Even seasoned Sysadmins can have epic fails
And this was mine. It was a bit frustrating – well, a lot frustrating. I managed to totally bork my primary workstation while trying to perform some hardware upgrades along with a restructuring of my storage configuration. The story is a bit long and consists of several intersecting events that took place over a period of weeks.
I have been working with computers for over 50 years and using Linux for almost 25. I should have known better.
Installing the first SSD
It started when I began migrating my primary workstation to SSDs. You can read the long story of that here, but this is the short version.
Having noticed that my System76 Oryx Pro laptop, with its SSDs, booted much faster than my primary workstation, I decided to convert at least one of my 4 internal hard drives to SSD.

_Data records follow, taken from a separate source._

/-- ★★ **`κ(σ_(α)) = α_v⁻¹`** (`w_𝔪 = 1`): the `v`-adic Artin character of any Artin symbol `σ` of the
principal ideal `(α)`, `α ≡ 1 mod 𝔪`, `v ∤ α`, is `α_v⁻¹` — de Shalit's `κ(σ_𝔞)` for `𝔞 = (α)`
(his `φ(σ_𝔞) = α` up to the reciprocity sign), the division data of II.4.12 in `κ`-currency.
[cite: deShalit1987, II.1.7 (p. 41), II.4.12 (p. 66–68)] [cite: NeukirchANT1999, Ch. VI §7 Thm. (7.1)] -/
theorem rayAdicCharacter_eq_integerUnit_inv (h𝔪 : 𝔪 ≠ ⊥) (hv : ¬ 𝔪 ≤ v.asIdeal)
    (hw : ∀ u : (𝓞 K)ˣ, (u : 𝓞 K) - 1 ∈ 𝔪 → u = 1) {α : 𝓞 K} (hα0 : α ≠ 0) (hα𝔪 : α - 1 ∈ 𝔪)
    (hαv : α ∉ v.asIdeal) {σ : absoluteGaloisGroup K}
    (hσ : ∀ n : ℕ, absRestrictNormalHom (rayClassField K (𝔪 * v.asIdeal ^ n)) σ =
      artinHom (galFrob K (rayClassField K (𝔪 * v.asIdeal ^ n)))
        (toPrincipalIdeal (𝓞 K) K (Units.mk0 (α : K) (by exact_mod_cast hα0)))) :
    rayAdicCharacter h𝔪 hv hw ⟨σ, mem_ker_of_forall_absRestrictNormalHom_eq_artinHom h𝔪 hv hα0 hα𝔪 hαv hσ⟩ =
      (integerUnit v α hαv)⁻¹ :=
  rayAdicCharacter_eq_of_isAdicArtinValue h𝔪 hv hw
    (isAdicArtinValue_integerUnit_inv_of_forall h𝔪 hv hα0 hα𝔪 hαv hσ)

omit [IsTotallyComplex K] in
/-- **Artin symbols of an ideal exist in `Γ_K`, coherently on all ray class fields prime to it**: for an
invertible fractional ideal `𝔞` there is `σ ∈ Γ_K` with `σ|_{C_𝔪'} = (𝔞, C_𝔪'/K)` for EVERY `𝔪' ≠ 0`
to which `𝔞` is prime — a lift of `[idealIdele 𝔞, K] ∈ Γ_K^ab`.
[cite: NeukirchANT1999, Ch. VI §7 Thm. (7.1)] -/
theorem exists_forall_absRestrictNormalHom_eq_artinHom (𝔞 : (FractionalIdeal (𝓞 K)⁰ K)ˣ) :
    ∃ σ : absoluteGaloisGroup K, ∀ 𝔪' : Ideal (𝓞 K), 𝔪' ≠ ⊥ → 𝔞 ∈ idealsPrimeTo 𝔪' →
      absRestrictNormalHom (rayClassField K 𝔪') σ = artinHom (galFrob K (rayClassField K 𝔪')) 𝔞 := by
  obtain ⟨σ, hσ⟩ := QuotientGroup.mk'_surjective (commutator (absoluteGaloisGroup K)).topologicalClosure
    (ideleArtinMap K (idealIdele 𝔞))
  refine ⟨σ, fun 𝔪' h𝔪' h𝔞 ↦ ?_⟩
  rw [← abRestrict_absGaloisAbProj, show absGaloisAbProj K σ = ideleArtinMap K (idealIdele 𝔞) from hσ,
    abRestrict_ideleArtinMap_idealIdele_rayClassField h𝔪' h𝔞]

/-- `(α)` is prime to `𝔪vⁿ` for `α − 1 ∈ 𝔪`, `α ∉ v`. [cite: NeukirchANT1999, Ch. VI §1 Prop. (1.9)] -/
theorem toPrincipalIdeal_mem_idealsPrimeTo_mul_pow (h𝔪 : 𝔪 ≠ ⊥) (hv : ¬ 𝔪 ≤ v.asIdeal) {α : 𝓞 K} (hα0 : α ≠ 0) (hα𝔪 : α - 1 ∈ 𝔪)
    (hαv : α ∉ v.asIdeal) (n : ℕ) :
    toPrincipalIdeal (𝓞 K) K (Units.mk0 (α : K) (by exact_mod_cast hα0)) ∈
      idealsPrimeTo (𝔪 * v.asIdeal ^ n) := by
  have hy := principalIdele_mul_localUnits_integerUnit_inv_mem_congruenceIdeles h𝔪 hα0 hα𝔪 hαv n
  have hxU : localUnits v (Units.map ((v.adicCompletionIntegers K).subtype : _ →* _)
      (integerUnit v α hαv)⁻¹) ∈ unitIdeles K := rayUnitIdeles_le_unitIdeles
    (localUnits_integer_mem_rayUnitIdeles h𝔪 hv (integerUnit v α hαv)⁻¹)
  have hideal := ideleIdeal_mem_idealsPrimeTo (mul_ne_zero h𝔪 (pow_ne_zero _ v.ne_bot)) hy
  rwa [ideleIdeal_mul, ideleIdeal_principalIdele, ideleIdeal_eq_one_iff_mem_unitIdeles.mpr hxU,
    mul_one] at hideal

I had previously purchased an Intel 512GB m.2 NVMe SSD for a customer project that was cancelled. I ran across that SSD while looking through my few remaining hard drives. Did I mention that my laptop boots really, really fast? And my primary workstation did not.
I have also wanted to do a complete Fedora reinstallation for a few months because I have been doing release upgrades since about Fedora 21. Sometimes doing a fresh install to get rid of some of the cruft is a good idea. All things considered, it seemed like a good idea to do the reinstall of Fedora on the SSD.
I installed the SSD in one of the two m.2 slots on my ASUS TUF X299 motherboard and installed Fedora on it, created vg01 to fill the entire device, and placed all of the operating system and application program filesystems on it, /boot, /boot/eufi, / (root), /var, /usr, and /tmp. I chose not to place the swap partition on the SSD because I have enough RAM that the swap partition is almost never used. Also, /home would remain on its own partition on an HDD.
The installation went very smoothly. After this I ran a Bash program I wrote to install and configure various tools and application software. That also went well – and fast – very fast.
And my workstation booted and ran much faster.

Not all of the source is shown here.